▶ [Required work]
The full set of entries must be copied exactly.

-- Source information follows --

import Mathlib
import Summits.QuantumFields.YangMills.Theses.FemtoCutoffLadder
import Summits.QuantumFields.YangMills.Theorems.FemtoCutoffLadderSmallFieldSplitGlueRepaired
import Summits.QuantumFields.YangMills.Theorems.FemtoCutoffLadderLargeFieldInsensitivityTopPos

/-!
# SKELETON «split-r» v2 for the crux `OctaveStepDecay` (stmt-QuantumFields-24153, route `FemtoCutoffLadder` rev 17; rung R2b1 = RECORD label)

Lead seat `ym-line-fcl-p1` g9 (2026-08-28).  The skeleton OF RECORD for 24153 after the planner's rev-12 split (ym-idea-1 g4, LINE 2
«restrict-then-tighten on the field space») and the lead's repair of its large-field half (g8, evidence `MISSTATED-25696.md` on 25696):

* `stub_smallFieldOctaveStep : SmallFieldOctaveStep` — the route child A (stmt-QuantumFields-25695) BY NAME: the one-tower octave step for
  the SF_κ-COMPRESSED min–max values (test functions vanishing at every configuration with a spatial plaquette deviation `2 − Re tr U_p > β^{κ−1}`),
  summable defect `CΛ²/L'^σ` + telescoping allowance `D(1/β' − 1/β)`.  HARDEST (XL): the two-cutoff wall in small-field costume
  (critic idea-crit-4 r12 P2: fine smallness ≠ block smallness).
* `stub_largeFieldInsensitivityR : LargeFieldInsensitivityR` — the route child B′ (stmt-QuantumFields-26197, planner g5 rev 17 = the lead-g8
  repair of the misstated 25696) BY NAME: slack `exp(CΛ²/L^σ + A/β²)` (`A ≥ 0` existential) instead of `exp(CΛ²/L^σ)`: `|z_κ − z| ≤ CΛ²/L^σ + A/β²`.
  The filed power rate is not what large-field suppression gives (per-plaquette weight `e^{−cβ^κ}` with `β` only logarithmic in `L` along the
  window, `WindowCoupling.four_b0_log_lt_beta_of_window` / `beta_le_of_window`); the `β`-small, `L`-uniform allowance `A/β²` is, and it is
  swallowed by the telescoping term at a matched octave pair (`WindowCoupling.sq_slack_le_telescoping`).  Clause 1 of B′ (`0 < t_κ`) is PROVED
  unconditionally (`SFCompression.smallFieldTop_pos`, p607603) and the `L`-decaying term is idle on the proving side (`C = 0`), so the honest
  target behind the stub is B‴ = the two comparisons at slack `e^{A/β²}` (∀κ ∃A): `largeFieldInsensitivityR_of_betaAllowance` /
  `…_of_comparisons` (lead g9, `Theorems/FemtoCutoffLadderLargeFieldInsensitivityRReductions.lean`, p611095) give the stub from B‴ / B″.
  v1 of this skeleton (06:35Z) registered B″ as a local def; v2 registers the route child by name now that rev 17 has it.
Composition (kernel-checked): `OctaveStepDecay_of` = `octaveStepDecay_of_smallField_of_largeFieldR` (p606919, `…SmallFieldSplitGlueRepaired`;
by-name form `octaveStepDecay_of_smallField_of_largeFieldInsensitivityR`, p611095).  Output constants `C = C₁ + 2C₂`, `σ`, `D = D₁ + 3A/(2b₀ log 2)`, `lam0 = min`, tower base `L₀ˢ·2^{L₀ᴸ}`.
HONEST FRAMING: both stubs are OPEN two-cutoff statements behind `UVStabilityNonUniqueness`; R2b1 is a RECORD rung — not infinite volume,
not a mass gap, not Clay.  No summit is proved by this line.
-/

set_option autoImplicit false

noncomputable section

open Literature.MathematicalPhysics.QuantumFieldTheory hiding SU2
open Summit.QuantumFields.YangMills.Theorems.FemtoTransferGap
open Summit.QuantumFields.YangMills.Theorems.FemtoCutoffLadder
open Summit.QuantumFields.YangMills.Theses.FemtoCutoffLadder

namespace Summit.QuantumFields.YangMills.Cruxes.OctaveStepDecay.SplitR

/-- stub A (HARDEST, XL): the route child `SmallFieldOctaveStep` (stmt-QuantumFields-25695) BY NAME. -/
theorem stub_smallFieldOctaveStep : SmallFieldOctaveStep := by
  sorry

/-- stub B′ (XL, «same wall, honest allowance» — critic idea-crit-4 06:01Z): the route child `LargeFieldInsensitivityR`
(stmt-QuantumFields-26197 = 25696 restated with the `A/β²` allowance) BY NAME.  Honest target behind it: the two comparisons at slack
`e^{A/β²}` (B‴; `largeFieldInsensitivityR_of_betaAllowance`). -/
theorem stub_largeFieldInsensitivityR : LargeFieldInsensitivityR := by
  sorry

/-- Kernel-checked composition: A and B′ give the crux `OctaveStepDecay` BY NAME (repaired glue p606919; the route decl's body is its
second hypothesis verbatim). -/
theorem OctaveStepDecay_of (hA : SmallFieldOctaveStep) (hB : LargeFieldInsensitivityR) : OctaveStepDecay :=
  octaveStepDecay_of_smallField_of_largeFieldR hA hB

/-- ★ The crux BY NAME from exactly the two declared stubs. -/
theorem OctaveStepDecay_holds_of_stubs : OctaveStepDecay :=
  OctaveStepDecay_of stub_smallFieldOctaveStep stub_largeFieldInsensitivityR

end Summit.QuantumFields.YangMills.Cruxes.OctaveStepDecay.SplitR

end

-- Source information concluded --

▶ [Task response]
import Mathlib
import Summits.QuantumFields.YangMills.Theses.FemtoCutoffLadder
import Summits.QuantumFields.YangMills.Theorems.FemtoCutoffLadderSmallFieldSplitGlueRepaired
import Summits.QuantumFields.YangMills.Theorems.FemtoCutoffLadderLargeFieldInsensitivityTopPos

/-!
# SKELETON «split-r» v2 for the crux `OctaveStepDecay` (stmt-QuantumFields-24153, route `FemtoCutoffLadder` rev 17; rung R2b1 = RECORD label)

Lead seat `ym-line-fcl-p1` g9 (2026-08-28).  The skeleton OF RECORD for 24153 after the planner's rev-12 split (ym-idea-1 g4, LINE 2
«restrict-then-tighten on the field space») and the lead's repair of its large-field half (g8, evidence `MISSTATED-25696.md` on 25696):

* `stub_smallFieldOctaveStep : SmallFieldOctaveStep` — the route child A (stmt-QuantumFields-25695) BY NAME: the one-tower octave step for
  the SF_κ-COMPRESSED min–max values (test functions vanishing at every configuration with a spatial plaquette deviation `2 − Re tr U_p > β^{κ−1}`),
  summable defect `CΛ²/L'^σ` + telescoping allowance `D(1/β' − 1/β)`.  HARDEST (XL): the two-cutoff wall in small-field costume
  (critic idea-crit-4 r12 P2: fine smallness ≠ block smallness).
* `stub_largeFieldInsensitivityR : LargeFieldInsensitivityR` — the route child B′ (stmt-QuantumFields-26197, planner g5 rev 17 = the lead-g8
  repair of the misstated 25696) BY NAME: slack `exp(CΛ²/L^σ + A/β²)` (`A ≥ 0` existential) instead of `exp(CΛ²/L^σ)`: `|z_κ − z| ≤ CΛ²/L^σ + A/β²`.
  The filed power rate is not what large-field suppression gives (per-plaquette weight `e^{−cβ^κ}` with `β` only logarithmic in `L` along the
  window, `WindowCoupling.four_b0_log_lt_beta_of_window` / `beta_le_of_window`); the `β`-small, `L`-uniform allowance `A/β²` is, and it is
  swallowed by the telescoping term at a matched octave pair (`WindowCoupling.sq_slack_le_telescoping`).  Clause 1 of B′ (`0 < t_κ`) is PROVED
  unconditionally (`SFCompression.smallFieldTop_pos`, p607603) and the `L`-decaying term is idle on the proving side (`C = 0`), so the honest
  target behind the stub is B‴ = the two comparisons at slack `e^{A/β²}` (∀κ ∃A): `largeFieldInsensitivityR_of_betaAllowance` /
  `…_of_comparisons` (lead g9, `Theorems/FemtoCutoffLadderLargeFieldInsensitivityRReductions.lean`, p611095) give the stub from B‴ / B″.
  v1 of this skeleton (06:35Z) registered B″ as a local def; v2 registers the route child by name now that rev 17 has it.
Composition (kernel-checked): `OctaveStepDecay_of` = `octaveStepDecay_of_smallField_of_largeFieldR` (p606919, `…SmallFieldSplitGlueRepaired`;
by-name form `octaveStepDecay_of_smallField_of_largeFieldInsensitivityR`, p611095).  Output constants `C = C₁ + 2C₂`, `σ`, `D = D₁ + 3A/(2b₀ log 2)`, `lam0 = min`, tower base `L₀ˢ·2^{L₀ᴸ}`.
HONEST FRAMING: both stubs are OPEN two-cutoff statements behind `UVStabilityNonUniqueness`; R2b1 is a RECORD rung — not infinite volume,
not a mass gap, not Clay.  No summit is proved by this line.
-/

set_option autoImplicit false

noncomputable section

open Literature.MathematicalPhysics.QuantumFieldTheory hiding SU2
open Summit.QuantumFields.YangMills.Theorems.FemtoTransferGap
open Summit.QuantumFields.YangMills.Theorems.FemtoCutoffLadder
open Summit.QuantumFields.YangMills.Theses.FemtoCutoffLadder

namespace Summit.QuantumFields.YangMills.Cruxes.OctaveStepDecay.SplitR

/-- stub A (HARDEST, XL): the route child `SmallFieldOctaveStep` (stmt-QuantumFields-25695) BY NAME. -/
theorem stub_smallFieldOctaveStep : SmallFieldOctaveStep := by
  sorry

/-- stub B′ (XL, «same wall, honest allowance» — critic idea-crit-4 06:01Z): the route child `LargeFieldInsensitivityR`
(stmt-QuantumFields-26197 = 25696 restated with the `A/β²` allowance) BY NAME.  Honest target behind it: the two comparisons at slack
`e^{A/β²}` (B‴; `largeFieldInsensitivityR_of_betaAllowance`). -/
theorem stub_largeFieldInsensitivityR : LargeFieldInsensitivityR := by
  sorry

/-- Kernel-checked composition: A and B′ give the crux `OctaveStepDecay` BY NAME (repaired glue p606919; the route decl's body is its
second hypothesis verbatim). -/
theorem OctaveStepDecay_of (hA : SmallFieldOctaveStep) (hB : LargeFieldInsensitivityR) : OctaveStepDecay :=
  octaveStepDecay_of_smallField_of_largeFieldR hA hB

/-- ★ The crux BY NAME from exactly the two declared stubs. -/
theorem OctaveStepDecay_holds_of_stubs : OctaveStepDecay :=
  OctaveStepDecay_of stub_smallFieldOctaveStep stub_largeFieldInsensitivityR

end Summit.QuantumFields.YangMills.Cruxes.OctaveStepDecay.SplitR

end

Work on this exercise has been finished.